Still, the trader admitted he would become “very, very worried” if Bitcoin fails to hold the $108,000 support zone. If that happens, he said, he may reconsider his positions, as such a breakdown could be the first major sign that the rally is losing momentum.
In addition to technical concerns, DonAlt also pointed out a macroeconomic risk factor that could have a significant impact on Bitcoin’s trajectory—corporate accumulation. Over the past few years, institutional interest in Bitcoin has risen sharply, with firms like MicroStrategy and Tesla making high-profile BTC purchases for their balance sheets. DonAlt warned that if these companies stop buying, or worse, begin selling, it could disrupt the entire market narrative.
“If they’re done and they cannot buy anymore, that would be the end of the Ponzi, which would not be great,” he remarked bluntly. While using the term “Ponzi” rhetorically, his point was that the market depends heavily on ongoing institutional interest to sustain upward momentum. “That would basically nuke us,” he added, indicating that a halt in corporate accumulation would significantly increase selling pressure and likely cause a steep drop in price.

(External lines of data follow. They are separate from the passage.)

import Summits.HubbardSuperconductivity.HubbardSuperconductivity.Theorems.WidthHaldaneTubeKinematics

/-!
# Stub `stub_labellingInvariance` of the line `birth` for the crux `WidthUniformThermodynamics`
# (stmt-HubbardSuperconductivity-16312, route `WidthHaldane`)

The registered stub (T) "the tube sector energy `E L M Λ e U θ N` does not depend on the labelling",
proved verbatim from `tubeEnergy_relabel` (`Theorems/WidthHaldaneTubeKinematics.lean`): the
let-prefix of the route decl ζ-reduces to `tubeEnergy` (`Theorems/WidthHaldaneDefs.lean`, every def
the corresponding let-body). No definitions, no named facts.
-/

noncomputable section

namespace Summit.HubbardSuperconductivity.HubbardSuperconductivity.Theorems.WidthUniformThermodynamics

set_option linter.dupNamespace false -- summit = problem name (single-conjunct summit), D-0017

open scoped BigOperators Classical Matrix
open Summit.HubbardSuperconductivity.HubbardSuperconductivity.Theorems.WidthHaldane

/-- **stub (T) — LABELLING INVARIANCE** of the registered skeleton of `WidthUniformThermodynamics`:
for any two linearly ordered labellings `e : Λ ≃ ℤ/L × ℤ/M`, `e' : Λ' ≃ ℤ/L × ℤ/M` the twisted sector
energies coincide, `E L M Λ e U θ N = E L M Λ' e' U θ N` (signed-permutation transport of the
sector `(N, S^z = 0)`; Bratteli–Robinson II §5.2.2). Verbatim the registered signature.
[cite: BratteliRobinsonII1997, §5.2.2, Thm. 5.2.5] -/
theorem stub_labellingInvariance :
    open Matrix Literature.MathematicalPhysics.QuantumLattice in let H0 : ∀ (L M : ℕ) (Λ : Type) [LinearOrder Λ] [Fintype Λ], (Λ ≃ ZMod L × ZMod M) → ℝ → Matrix (Finset (Orb Λ)) (Finset (Orb Λ)) ℂ := fun _ _ Λ _ _ e U => hamiltonian (SimpleGraph.fromRel fun x y : Λ => y = e.symm ((e x).1 + 1, (e x).2) ∨ y = e.symm ((e x).1, (e x).2 + 1)) 1 U; let Tw : ∀ (L M : ℕ) [NeZero L] [NeZero M] (Λ : Type) [LinearOrder Λ] [Fintype Λ], (Λ ≃ ZMod L × ZMod M) → ℝ → Matrix (Finset (Orb Λ)) (Finset (Orb Λ)) ℂ := fun _ M _ _ _ _ _ e θ => ∑ b : ZMod M, ∑ σ : Fin 2, ((1 - Complex.exp (Complex.I * θ)) • (creation (orb (e.symm (0, b)) σ) * annihilation (orb (e.symm (-1, b)) σ)) + (1 - Complex.exp (-(Complex.I * θ))) • (creation (orb (e.symm (-1, b)) σ) * annihilation (orb (e.symm (0, b)) σ))); let E : ∀ (L M : ℕ) [NeZero L] [NeZero M] (Λ : Type) [LinearOrder Λ] [Fintype Λ], (Λ ≃ ZMod L × ZMod M) → ℝ → ℝ → ℕ → ℝ := fun L M _ _ Λ _ _ e U θ N => (H0 L M Λ e U + Tw L M Λ e θ).minEnergyOn (szSector N 0); ∀ (L M : ℕ) [NeZero L] [NeZero M] (Λ : Type) [LinearOrder Λ] [Fintype Λ] (Λ' : Type) [LinearOrder Λ'] [Fintype Λ'] (e : Λ ≃ ZMod L × ZMod M) (e' : Λ' ≃ ZMod L × ZMod M) (U θ : ℝ) (N : ℕ), E L M Λ e U θ N = E L M Λ' e' U θ N := by
  dsimp only
  intro L M _ _ Λ _ _ Λ' _ _ e e' U θ N
  exact tubeEnergy_relabel L M Λ e Λ' e' U θ N

end Summit.HubbardSuperconductivity.HubbardSuperconductivity.Theorems.WidthUniformThermodynamics

end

Despite these concerns, DonAlt acknowledged that the current reward-to-risk ratio still favors the bulls. “It is, don’t get me wrong, a dangerous spot that we’re in,” he said. “It gets harder and harder to hold, basically.” Yet for now, as long as Bitcoin remains above $108,000, his outlook remains optimistic.
Bitcoin’s resilience near its all-time highs continues to draw attention across the crypto space. After a strong 30-day rally, many traders are looking to see whether BTC can hold its ground above the $115,000-$120,000 range. This level has become a new psychological zone of comfort for bulls, especially after several attempts to break lower failed in recent weeks.
The broader sentiment around Bitcoin also remains largely positive, driven by developments in the ETF space, increased on-chain activity, and broader adoption signals. However, with prices this high, the market becomes increasingly sensitive to even small corrections or changes in buying behavior from major stakeholders.
As traders keep their eyes on $108,000, the market remains in a wait-and-see mode. A bounce from current levels could reinforce bullish conviction and encourage further buying. On the other hand, a decisive break below that support could trigger a more serious correction, as suggested by DonAlt and other analysts who emphasize risk management at this stage in the cycle.
For now, Bitcoin holders appear cautiously optimistic. The next few weeks will be crucial in determining whether this rally has more room to run—or whether a deeper retracement is on the horizon. Either way, the $108,000 level has now become a critical technical marker for traders navigating Bitcoin’s uncertain but potentially rewarding path forward.